The story revolves around a hapless family that has recently come to New York. The father (Camilo Delgado) is a guitarist who refuses to wash dishes for a living for fear of ruining his musician's fingers. The mother (Rosita de Triana) simmers in sad-eyed frustration. The son (Robert Gentile) tries to do an honest job as a grocery boy, but street gang punks torment and entangle him. The daughter (Greta Margos), a lissome, raven-haired beauty, gets work in a garment-factory loft, but the piggish foreman makes her earn her overtime pay with bodily favors. Her "promotion" is to become a call girl for out-of-town buyers. As the shady manufacturer who employs her, Kenny Delmar is uproariously funny with his seduction pad and patter.

All this leads to events that would be incredibly lurid if they were not enacted at a perfect pitch of passion and despair. Writer-Producer-Director-Photographer Rick Carrier gets a compelling spontaneity that suspends disbelief.

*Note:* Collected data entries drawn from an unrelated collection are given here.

import Summits.MatrixMultiplication.OmegaCensus.STPPCell22Stage1F

/-!
# ω-census (abelian STPP census): cell-(2,2) certificate of the fifth leaf `{(2,2,2),(3,3,3)²} @ ℤ₆₁` — stage 1 rows, file 98/136

HONEST FRAMING (pub-omega census; verbatim): lottery ticket; floor = certified bounds/negative ranges.
Census STRUCTURE (seat pub-omega-stpp-1 gen 33, 2026-08-29), family (b2).  KERNEL rows (`decide +kernel`) / glue for the checkers of
`STPPCell22Checker.lean`; design and python ×1 DATUM in HOME `pub-omega-stpp-1-g33/FIFTH-LEAF.md`, generator `code/gen_cell22_rows.py`.
Nothing here is progress on `ω`.
-/

namespace Summit.MatrixMultiplication.OmegaCensus.CubeNB.S2

open Summit.MatrixMultiplication.OmegaCensus.CubeNB.Bits

/-- Stage-1 row: shape #193 `(2, 15032401919)` dilated by `w ∈ [1, 60]` against all 269 shapes. [folklore] -/
theorem c22s1_193_1_60 : ((List.range' 1 60).all (stage1F (2, 15032401919))) = true := by decide +kernel

/-- Stage-1 row: shape #194 `(2, 16106135551)` dilated by `w ∈ [1, 60]` against all 269 shapes. [folklore] -/
theorem c22s1_194_1_60 : ((List.range' 1 60).all (stage1F (2, 16106135551))) = true := by decide +kernel


end Summit.MatrixMultiplication.OmegaCensus.CubeNB.S2
import Mathlib
import Summits.NavierStokesRegularity.NavierStokesRegularity.Theorems.SubOnsagerCeilingVirtualFloorChainCoupledFace
import Summits.NavierStokesRegularity.NavierStokesRegularity.Theorems.SubOnsagerCeilingGapSpecCertN1
import Summits.NavierStokesRegularity.NavierStokesRegularity.Theorems.SubOnsagerCeilingGapSpecCertN2
import Summits.NavierStokesRegularity.NavierStokesRegularity.Theorems.SubOnsagerCeilingGapSpecCertN3
import Summits.NavierStokesRegularity.NavierStokesRegularity.Theorems.SubOnsagerCeilingGapSpecCertN4
import HarnessLib

/-!
# TOPOLOGY-AS-A-DATUM ROUTE, worked instance: the chain barrier on the slice `b ∈ [137/100, 69/50]` from the spec-list design `dN`
(helper file for crux stmt-NavierStokesRegularity-27057 `SubOnsagerCeiling.ForwardTailCeilingKP`, `--supports … --as helper`;
LEAD SOC g12, line «kp-shell-barrier»)

Assembly for the slice `b ∈ [137/100, 69/50]` through the design-AND-topology-agnostic files `SubOnsagerCeilingGapSpec{,Kernel}`: (i) the rescaling
constants `L = b^(399/200)`, `p = b^(197/200)`, `b²` lie in the rational box of the certificates (`specSliceN_consts`); (ii) the `hFace`
hypothesis of `VirtualFloor.chain_le_of_coupledFaceCertB` (ι = `Fin 13`) for `fun k => (dN k).face` at every such `b`, from the kernel
certificates through `GapSpec.inertial_of_cert` (bound `−1/4096`) / `damping_of_cert`, structural damping signs by `Spec.face_damping`;
(iii) `hInit` by `design_init` (side conditions `Spec.InitOK` decided on the literal), `hSafe` by `design_safe`; (iv) the chain barrier
`(b^(101/200))^(2k) Z_k(t)² ≤ 100 x₀²` along every honest non-negative `ν`-viscous Katz–Pavlović chain from a one-shell datum
(`spec_gap_chain_N`). HONEST FRAMING: MODEL lattice (route SubOnsagerCeiling, TL-M2Break); nothing here bears on Navier–Stokes regularity;
27057 stays OPEN. [cite: BarbatoMorandinRomito2011, §2 Lemma 2.1, §3.2] [cite: Tao2016AveragedNS, §4 (4.5), (4.13)]
-/

noncomputable section

-- the sub-problem namespace `NavierStokesRegularity.NavierStokesRegularity` is the tree's layout (D-0017)
set_option linter.dupNamespace false

namespace Summit.NavierStokesRegularity.NavierStokesRegularity.Theorems.VirtualFloor.GapSpec

open Set Filter Topology
open Literature.Analysis.ValidatedNumerics KernelFaceMul KernelFaceAffine
open Summit.NavierStokesRegularity.NavierStokesRegularity.Theorems.VirtualFloor
open Summit.NavierStokesRegularity.NavierStokesRegularity.Theorems.VirtualFloor.GapRung (pt pt_mem_box9)
/-- The quadratic form of `Q_∞ − Q_T` as a tail integral of the rank-two density.
[cite: Groskin2026, Corollary 3.3 proof (p. 11)] -/
theorem quadForm_eq_integral (hc : 1 < c) (N : ℕ) {T : ℝ} (hT : max (rho c * N) 7 < T)
    (x : idx N → ℝ) :
    x ⬝ᵥ ((archMatrixInfty c N - archMatrix c N T) *ᵥ x) = (1 / π ^ 2) * ∫ r in Ioi T,
      hPlus r * Real.sin (Real.log c * r / 2) ^ 2 / rho c *
        ((x ⬝ᵥ pVec c N r) ^ 2 + (x ⬝ᵥ qVec c N r) ^ 2) := by
  have hint : ∀ i j : idx N, Integrable (fun r ↦ x i * x j * (hPlus r *
      Real.sin (Real.log c * r / 2) ^ 2 / rho c *
        (pVec c N r i * pVec c N r j + qVec c N r i * qVec c N r j))) (volume.restrict (Ioi T)) :=
    fun i j ↦ (integrableOn_density hc N i j hT).const_mul _
  simp_rw [← sum_sum_rankTwo x]
  rw [MeasureTheory.integral_finsetSum _
    (fun i _ ↦ MeasureTheory.integrable_finsetSum _ (fun j _ ↦ hint i j)), Finset.mul_sum]
  simp only [dotProduct, Matrix.mulVec]
  refine Finset.sum_congr rfl fun i _ ↦ ?_
  rw [MeasureTheory.integral_finsetSum _ (fun j _ ↦ hint i j), Finset.mul_sum, Finset.mul_sum]
  refine Finset.sum_congr rfl fun j _ ↦ ?_
  rw [MeasureTheory.integral_const_mul, Matrix.sub_apply, archMatrixInfty_sub_apply hc N hT]
  ring

/-- The rank-two density against `x` is integrable on `(T, ∞)`. [cite: Groskin2026, Corollary 3.3 (p. 11)] -/
theorem integrableOn_quadDensity (hc : 1 < c) (N : ℕ) {T : ℝ} (hT : max (rho c * N) 7 < T)
    (x : idx N → ℝ) :
    IntegrableOn (fun r ↦ hPlus r * Real.sin (Real.log c * r / 2) ^ 2 / rho c *
        ((x ⬝ᵥ pVec c N r) ^ 2 + (x ⬝ᵥ qVec c N r) ^ 2)) (Ioi T) := by
  have hint : ∀ i j : idx N, Integrable (fun r ↦ x i * x j * (hPlus r *
      Real.sin (Real.log c * r / 2) ^ 2 / rho c *
        (pVec c N r i * pVec c N r j + qVec c N r i * qVec c N r j))) (volume.restrict (Ioi T)) :=
    fun i j ↦ (integrableOn_density hc N i j hT).const_mul _
  have h := MeasureTheory.integrable_finsetSum Finset.univ
    (fun i _ ↦ MeasureTheory.integrable_finsetSum Finset.univ (fun j _ ↦ hint i j))
  refine h.congr (Filter.Eventually.of_forall fun r ↦ ?_)
  exact sum_sum_rankTwo x _ _ _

Shot after shot in Strangers defies mental erasure: grey, panoramic views of Manhattan steaming like a witch's cauldron; two boys slugging it out in a hysteria of violence in one of those brick-strewn empty lots that pockmark the city like bomb craters; a woman's clothed and rigid body floating just below the surface in a bathtub, her open eyes transfixed in a death agony. Strangers dishonestly suggests that it is reporting the plight of a typical Puerto Rican family; in fact, few households would witness such a concoction of swirling agonies in a lifetime in Manhattan's uptown slum. But as fiction, Strangers is a gripping shocker.